- Opening Delimiter -

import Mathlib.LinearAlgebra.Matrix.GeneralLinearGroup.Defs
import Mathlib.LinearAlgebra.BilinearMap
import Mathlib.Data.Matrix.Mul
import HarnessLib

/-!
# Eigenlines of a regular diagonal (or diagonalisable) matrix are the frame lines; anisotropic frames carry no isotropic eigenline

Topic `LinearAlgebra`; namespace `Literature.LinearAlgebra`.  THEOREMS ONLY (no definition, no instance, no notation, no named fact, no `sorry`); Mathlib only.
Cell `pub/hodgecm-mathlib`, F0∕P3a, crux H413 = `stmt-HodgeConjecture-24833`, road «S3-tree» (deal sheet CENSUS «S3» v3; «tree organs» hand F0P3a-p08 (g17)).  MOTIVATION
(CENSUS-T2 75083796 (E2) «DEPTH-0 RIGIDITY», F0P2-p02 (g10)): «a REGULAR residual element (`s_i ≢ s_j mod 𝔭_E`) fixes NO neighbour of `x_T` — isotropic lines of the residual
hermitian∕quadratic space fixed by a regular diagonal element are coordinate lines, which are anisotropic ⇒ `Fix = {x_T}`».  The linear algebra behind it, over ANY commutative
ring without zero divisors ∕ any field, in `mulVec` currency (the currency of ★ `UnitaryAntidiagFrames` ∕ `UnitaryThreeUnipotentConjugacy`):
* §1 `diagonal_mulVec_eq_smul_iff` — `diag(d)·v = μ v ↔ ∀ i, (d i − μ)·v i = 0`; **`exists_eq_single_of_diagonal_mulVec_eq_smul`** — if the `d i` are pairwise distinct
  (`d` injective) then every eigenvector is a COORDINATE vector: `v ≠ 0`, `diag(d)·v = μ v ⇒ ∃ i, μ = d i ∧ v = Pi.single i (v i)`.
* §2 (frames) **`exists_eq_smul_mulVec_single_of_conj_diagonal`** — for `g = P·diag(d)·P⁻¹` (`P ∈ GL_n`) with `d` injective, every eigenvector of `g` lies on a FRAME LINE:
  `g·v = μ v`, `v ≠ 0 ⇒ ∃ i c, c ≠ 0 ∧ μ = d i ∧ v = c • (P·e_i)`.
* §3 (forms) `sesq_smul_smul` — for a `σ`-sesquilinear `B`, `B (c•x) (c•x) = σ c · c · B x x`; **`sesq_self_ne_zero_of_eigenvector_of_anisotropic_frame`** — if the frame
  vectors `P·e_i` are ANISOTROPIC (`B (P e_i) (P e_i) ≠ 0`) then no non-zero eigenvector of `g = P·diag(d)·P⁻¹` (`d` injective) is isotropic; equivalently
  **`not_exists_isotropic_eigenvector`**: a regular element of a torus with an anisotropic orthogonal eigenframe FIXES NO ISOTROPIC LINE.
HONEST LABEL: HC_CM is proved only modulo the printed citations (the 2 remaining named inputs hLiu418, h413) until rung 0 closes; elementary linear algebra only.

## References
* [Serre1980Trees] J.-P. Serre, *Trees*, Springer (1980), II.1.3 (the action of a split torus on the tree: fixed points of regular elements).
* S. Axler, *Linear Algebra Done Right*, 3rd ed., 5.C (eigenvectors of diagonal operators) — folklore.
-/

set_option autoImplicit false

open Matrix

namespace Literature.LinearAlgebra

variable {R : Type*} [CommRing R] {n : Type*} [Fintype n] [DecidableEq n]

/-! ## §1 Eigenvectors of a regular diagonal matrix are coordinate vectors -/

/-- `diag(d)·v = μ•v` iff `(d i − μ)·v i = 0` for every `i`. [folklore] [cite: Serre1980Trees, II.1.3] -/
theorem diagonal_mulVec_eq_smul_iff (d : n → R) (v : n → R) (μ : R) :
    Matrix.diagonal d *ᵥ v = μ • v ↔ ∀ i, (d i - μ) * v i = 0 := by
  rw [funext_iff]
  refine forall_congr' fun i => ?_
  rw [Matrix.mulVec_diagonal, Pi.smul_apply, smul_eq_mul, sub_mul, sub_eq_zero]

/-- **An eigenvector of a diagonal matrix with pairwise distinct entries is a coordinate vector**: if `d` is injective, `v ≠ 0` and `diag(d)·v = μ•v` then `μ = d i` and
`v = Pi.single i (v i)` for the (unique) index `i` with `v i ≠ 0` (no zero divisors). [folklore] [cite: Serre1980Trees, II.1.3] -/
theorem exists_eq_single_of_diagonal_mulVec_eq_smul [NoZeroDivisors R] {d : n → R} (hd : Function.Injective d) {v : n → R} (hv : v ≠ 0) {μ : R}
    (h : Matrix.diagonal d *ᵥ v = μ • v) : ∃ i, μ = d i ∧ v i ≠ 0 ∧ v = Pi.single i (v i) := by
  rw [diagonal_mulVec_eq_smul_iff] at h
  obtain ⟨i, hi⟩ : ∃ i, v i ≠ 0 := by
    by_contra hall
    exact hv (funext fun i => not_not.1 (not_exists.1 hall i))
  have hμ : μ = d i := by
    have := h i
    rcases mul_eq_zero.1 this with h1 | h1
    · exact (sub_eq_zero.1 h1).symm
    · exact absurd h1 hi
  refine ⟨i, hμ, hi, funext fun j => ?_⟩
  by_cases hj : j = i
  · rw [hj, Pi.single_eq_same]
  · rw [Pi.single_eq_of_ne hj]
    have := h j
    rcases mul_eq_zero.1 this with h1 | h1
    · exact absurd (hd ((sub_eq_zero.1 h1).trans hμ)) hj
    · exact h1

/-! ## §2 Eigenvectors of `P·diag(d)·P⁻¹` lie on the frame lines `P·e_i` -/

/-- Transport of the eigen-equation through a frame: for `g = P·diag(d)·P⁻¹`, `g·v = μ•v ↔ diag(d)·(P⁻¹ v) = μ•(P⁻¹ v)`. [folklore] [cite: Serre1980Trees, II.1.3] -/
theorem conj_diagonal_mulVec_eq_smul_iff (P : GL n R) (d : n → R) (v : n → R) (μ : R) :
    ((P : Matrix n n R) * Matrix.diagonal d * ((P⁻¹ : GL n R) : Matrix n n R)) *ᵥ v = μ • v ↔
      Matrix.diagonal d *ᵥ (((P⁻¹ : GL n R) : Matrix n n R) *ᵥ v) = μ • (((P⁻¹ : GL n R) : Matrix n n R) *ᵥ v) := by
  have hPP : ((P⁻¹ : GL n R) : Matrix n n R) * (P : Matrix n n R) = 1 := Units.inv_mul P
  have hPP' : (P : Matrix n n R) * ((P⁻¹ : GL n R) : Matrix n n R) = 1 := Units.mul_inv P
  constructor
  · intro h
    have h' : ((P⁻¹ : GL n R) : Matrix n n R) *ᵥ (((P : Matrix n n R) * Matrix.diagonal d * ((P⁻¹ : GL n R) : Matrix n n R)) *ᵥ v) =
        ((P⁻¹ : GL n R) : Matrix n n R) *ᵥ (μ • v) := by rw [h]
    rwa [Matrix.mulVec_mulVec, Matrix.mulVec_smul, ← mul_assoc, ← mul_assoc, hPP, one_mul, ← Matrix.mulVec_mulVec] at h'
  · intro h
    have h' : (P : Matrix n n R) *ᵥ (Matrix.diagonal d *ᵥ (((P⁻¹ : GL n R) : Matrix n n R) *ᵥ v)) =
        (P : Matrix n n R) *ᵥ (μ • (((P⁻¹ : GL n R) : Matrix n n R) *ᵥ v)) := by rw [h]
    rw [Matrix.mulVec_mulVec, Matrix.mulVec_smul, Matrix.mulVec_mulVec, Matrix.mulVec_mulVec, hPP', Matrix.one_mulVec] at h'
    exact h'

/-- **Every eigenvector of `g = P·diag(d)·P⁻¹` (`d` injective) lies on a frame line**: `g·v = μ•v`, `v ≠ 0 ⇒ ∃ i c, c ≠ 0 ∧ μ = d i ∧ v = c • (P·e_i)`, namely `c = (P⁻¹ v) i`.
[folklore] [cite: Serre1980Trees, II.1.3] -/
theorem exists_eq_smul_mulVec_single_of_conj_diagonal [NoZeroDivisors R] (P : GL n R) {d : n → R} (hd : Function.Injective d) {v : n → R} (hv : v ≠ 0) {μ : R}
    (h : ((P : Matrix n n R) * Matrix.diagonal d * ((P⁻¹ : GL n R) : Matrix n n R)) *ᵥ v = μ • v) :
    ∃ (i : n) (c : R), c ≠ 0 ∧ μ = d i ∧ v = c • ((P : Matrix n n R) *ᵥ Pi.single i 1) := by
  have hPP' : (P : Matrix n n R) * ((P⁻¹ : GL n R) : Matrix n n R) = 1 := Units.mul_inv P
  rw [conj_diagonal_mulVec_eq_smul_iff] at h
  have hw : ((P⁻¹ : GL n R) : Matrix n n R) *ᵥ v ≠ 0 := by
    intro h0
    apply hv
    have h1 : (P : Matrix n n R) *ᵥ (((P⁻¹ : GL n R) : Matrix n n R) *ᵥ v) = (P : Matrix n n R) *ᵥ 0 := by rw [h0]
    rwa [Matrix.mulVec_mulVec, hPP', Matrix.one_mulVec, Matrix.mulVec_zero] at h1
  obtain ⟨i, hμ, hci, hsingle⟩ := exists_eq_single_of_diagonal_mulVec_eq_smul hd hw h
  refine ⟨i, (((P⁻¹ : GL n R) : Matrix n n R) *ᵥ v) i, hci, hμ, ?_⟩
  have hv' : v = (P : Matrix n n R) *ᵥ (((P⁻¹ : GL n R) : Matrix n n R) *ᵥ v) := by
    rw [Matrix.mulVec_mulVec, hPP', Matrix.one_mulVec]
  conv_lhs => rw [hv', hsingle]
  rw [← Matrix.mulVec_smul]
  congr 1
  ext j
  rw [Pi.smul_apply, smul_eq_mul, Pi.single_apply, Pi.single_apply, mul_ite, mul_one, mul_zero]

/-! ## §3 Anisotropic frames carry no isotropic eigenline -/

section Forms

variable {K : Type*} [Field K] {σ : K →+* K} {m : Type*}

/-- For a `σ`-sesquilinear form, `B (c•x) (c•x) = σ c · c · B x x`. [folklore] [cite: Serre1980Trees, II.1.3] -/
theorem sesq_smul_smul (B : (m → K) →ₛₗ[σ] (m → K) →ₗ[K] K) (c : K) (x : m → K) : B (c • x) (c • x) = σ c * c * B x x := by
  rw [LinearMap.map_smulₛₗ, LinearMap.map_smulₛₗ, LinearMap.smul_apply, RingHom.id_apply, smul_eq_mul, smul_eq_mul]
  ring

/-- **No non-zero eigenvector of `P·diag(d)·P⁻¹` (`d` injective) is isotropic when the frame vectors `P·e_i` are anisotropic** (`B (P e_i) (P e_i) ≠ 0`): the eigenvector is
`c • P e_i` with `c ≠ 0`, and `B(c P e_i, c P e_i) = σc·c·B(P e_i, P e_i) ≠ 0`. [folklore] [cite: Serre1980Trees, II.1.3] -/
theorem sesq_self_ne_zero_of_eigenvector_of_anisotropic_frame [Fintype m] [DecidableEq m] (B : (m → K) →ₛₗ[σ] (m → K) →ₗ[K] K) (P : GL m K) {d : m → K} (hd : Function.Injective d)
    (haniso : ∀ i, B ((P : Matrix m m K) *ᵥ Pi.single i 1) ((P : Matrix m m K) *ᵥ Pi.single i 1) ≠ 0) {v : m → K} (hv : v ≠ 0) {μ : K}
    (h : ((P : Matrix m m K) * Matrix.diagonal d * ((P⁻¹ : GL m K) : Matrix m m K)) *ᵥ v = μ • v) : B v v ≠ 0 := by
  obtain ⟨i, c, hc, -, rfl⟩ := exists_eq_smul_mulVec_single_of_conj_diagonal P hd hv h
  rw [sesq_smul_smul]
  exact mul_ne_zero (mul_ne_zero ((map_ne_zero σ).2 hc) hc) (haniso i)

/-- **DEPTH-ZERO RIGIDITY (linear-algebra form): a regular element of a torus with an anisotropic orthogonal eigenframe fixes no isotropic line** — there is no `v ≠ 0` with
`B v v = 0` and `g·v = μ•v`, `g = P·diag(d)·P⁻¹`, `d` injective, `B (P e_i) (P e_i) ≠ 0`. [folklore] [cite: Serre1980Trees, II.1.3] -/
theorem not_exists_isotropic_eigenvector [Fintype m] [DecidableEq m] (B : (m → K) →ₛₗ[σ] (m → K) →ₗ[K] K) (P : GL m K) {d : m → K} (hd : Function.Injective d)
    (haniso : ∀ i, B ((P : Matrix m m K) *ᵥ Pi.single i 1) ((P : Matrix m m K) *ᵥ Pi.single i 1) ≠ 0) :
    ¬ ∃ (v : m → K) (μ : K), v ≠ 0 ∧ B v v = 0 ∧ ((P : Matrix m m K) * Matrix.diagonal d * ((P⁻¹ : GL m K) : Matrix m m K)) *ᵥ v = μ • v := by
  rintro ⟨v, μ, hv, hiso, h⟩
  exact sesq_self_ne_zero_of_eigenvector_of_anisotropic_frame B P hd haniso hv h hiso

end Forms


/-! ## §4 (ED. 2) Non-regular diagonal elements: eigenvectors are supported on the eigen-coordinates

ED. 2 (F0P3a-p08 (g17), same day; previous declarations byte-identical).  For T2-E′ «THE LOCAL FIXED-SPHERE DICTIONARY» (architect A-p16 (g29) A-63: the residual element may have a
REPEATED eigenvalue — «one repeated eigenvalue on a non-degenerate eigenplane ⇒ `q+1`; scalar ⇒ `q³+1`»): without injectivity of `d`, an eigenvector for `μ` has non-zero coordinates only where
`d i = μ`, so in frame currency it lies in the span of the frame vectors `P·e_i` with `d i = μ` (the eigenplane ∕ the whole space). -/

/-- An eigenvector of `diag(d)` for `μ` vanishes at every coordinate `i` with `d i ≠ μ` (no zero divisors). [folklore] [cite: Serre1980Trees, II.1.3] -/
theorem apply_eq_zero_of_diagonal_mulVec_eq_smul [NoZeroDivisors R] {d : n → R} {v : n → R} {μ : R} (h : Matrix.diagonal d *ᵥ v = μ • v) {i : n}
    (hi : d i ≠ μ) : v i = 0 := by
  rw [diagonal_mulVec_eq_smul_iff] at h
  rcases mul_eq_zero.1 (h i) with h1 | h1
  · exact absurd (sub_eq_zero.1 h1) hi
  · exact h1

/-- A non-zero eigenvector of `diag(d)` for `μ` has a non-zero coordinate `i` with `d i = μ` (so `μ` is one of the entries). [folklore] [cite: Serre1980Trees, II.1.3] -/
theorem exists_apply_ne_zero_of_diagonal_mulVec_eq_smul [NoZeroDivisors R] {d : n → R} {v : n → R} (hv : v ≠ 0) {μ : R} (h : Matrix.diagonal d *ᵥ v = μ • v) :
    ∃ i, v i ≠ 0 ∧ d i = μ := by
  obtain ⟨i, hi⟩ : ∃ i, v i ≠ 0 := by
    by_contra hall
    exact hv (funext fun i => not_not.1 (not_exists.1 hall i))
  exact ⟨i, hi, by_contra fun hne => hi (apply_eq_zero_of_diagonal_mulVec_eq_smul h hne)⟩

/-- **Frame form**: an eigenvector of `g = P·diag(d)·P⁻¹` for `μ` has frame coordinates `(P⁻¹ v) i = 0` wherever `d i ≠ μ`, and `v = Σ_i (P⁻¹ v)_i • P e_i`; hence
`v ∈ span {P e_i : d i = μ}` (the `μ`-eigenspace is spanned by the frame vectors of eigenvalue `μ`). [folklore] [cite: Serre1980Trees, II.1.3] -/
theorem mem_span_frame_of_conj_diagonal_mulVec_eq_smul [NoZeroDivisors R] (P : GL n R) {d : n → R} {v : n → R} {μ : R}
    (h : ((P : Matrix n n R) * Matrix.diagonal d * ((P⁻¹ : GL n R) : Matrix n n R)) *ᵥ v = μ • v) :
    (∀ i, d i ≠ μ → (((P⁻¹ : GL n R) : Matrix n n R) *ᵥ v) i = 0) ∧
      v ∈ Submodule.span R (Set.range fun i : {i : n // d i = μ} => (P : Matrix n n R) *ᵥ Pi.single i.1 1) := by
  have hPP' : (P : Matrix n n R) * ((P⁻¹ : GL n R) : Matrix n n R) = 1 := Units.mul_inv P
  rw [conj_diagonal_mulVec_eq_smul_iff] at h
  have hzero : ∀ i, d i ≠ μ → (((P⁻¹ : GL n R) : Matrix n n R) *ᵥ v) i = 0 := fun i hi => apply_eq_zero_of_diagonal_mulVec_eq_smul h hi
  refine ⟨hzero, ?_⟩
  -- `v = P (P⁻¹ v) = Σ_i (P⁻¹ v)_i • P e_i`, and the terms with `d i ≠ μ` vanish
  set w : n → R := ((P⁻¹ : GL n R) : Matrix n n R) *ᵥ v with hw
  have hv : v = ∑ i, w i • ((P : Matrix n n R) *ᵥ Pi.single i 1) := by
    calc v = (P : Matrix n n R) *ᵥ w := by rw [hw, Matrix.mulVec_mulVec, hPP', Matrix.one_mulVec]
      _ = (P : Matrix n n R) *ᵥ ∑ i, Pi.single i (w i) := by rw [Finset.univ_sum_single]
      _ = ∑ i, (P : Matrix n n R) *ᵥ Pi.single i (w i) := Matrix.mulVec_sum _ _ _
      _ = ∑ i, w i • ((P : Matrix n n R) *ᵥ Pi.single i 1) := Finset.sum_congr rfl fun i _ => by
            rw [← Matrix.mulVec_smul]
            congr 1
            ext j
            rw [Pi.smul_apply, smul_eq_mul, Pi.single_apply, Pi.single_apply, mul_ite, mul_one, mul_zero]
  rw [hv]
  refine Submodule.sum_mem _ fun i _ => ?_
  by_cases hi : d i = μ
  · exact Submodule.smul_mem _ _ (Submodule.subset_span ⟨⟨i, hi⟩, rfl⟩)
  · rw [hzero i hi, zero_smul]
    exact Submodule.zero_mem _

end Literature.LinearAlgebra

- Closing Delimiter -

— GOAL OF THE EXERCISE —
Retype word for word everything in the listing above from the line that holds "theorem conj_diagonal_mulVec_eq_smul_iff (P" down to the line that holds "have h' : ((P⁻¹". Keep both end lines and leave out the rest.

— WRITTEN REPLY —
theorem conj_diagonal_mulVec_eq_smul_iff (P : GL n R) (d : n → R) (v : n → R) (μ : R) :
    ((P : Matrix n n R) * Matrix.diagonal d * ((P⁻¹ : GL n R) : Matrix n n R)) *ᵥ v = μ • v ↔
      Matrix.diagonal d *ᵥ (((P⁻¹ : GL n R) : Matrix n n R) *ᵥ v) = μ • (((P⁻¹ : GL n R) : Matrix n n R) *ᵥ v) := by
  have hPP : ((P⁻¹ : GL n R) : Matrix n n R) * (P : Matrix n n R) = 1 := Units.inv_mul P
  have hPP' : (P : Matrix n n R) * ((P⁻¹ : GL n R) : Matrix n n R) = 1 := Units.mul_inv P
  constructor
  · intro h
    have h' : ((P⁻¹ : GL n R) : Matrix n n R) *ᵥ (((P : Matrix n n R) * Matrix.diagonal d * ((P⁻¹ : GL n R) : Matrix n n R)) *ᵥ v) =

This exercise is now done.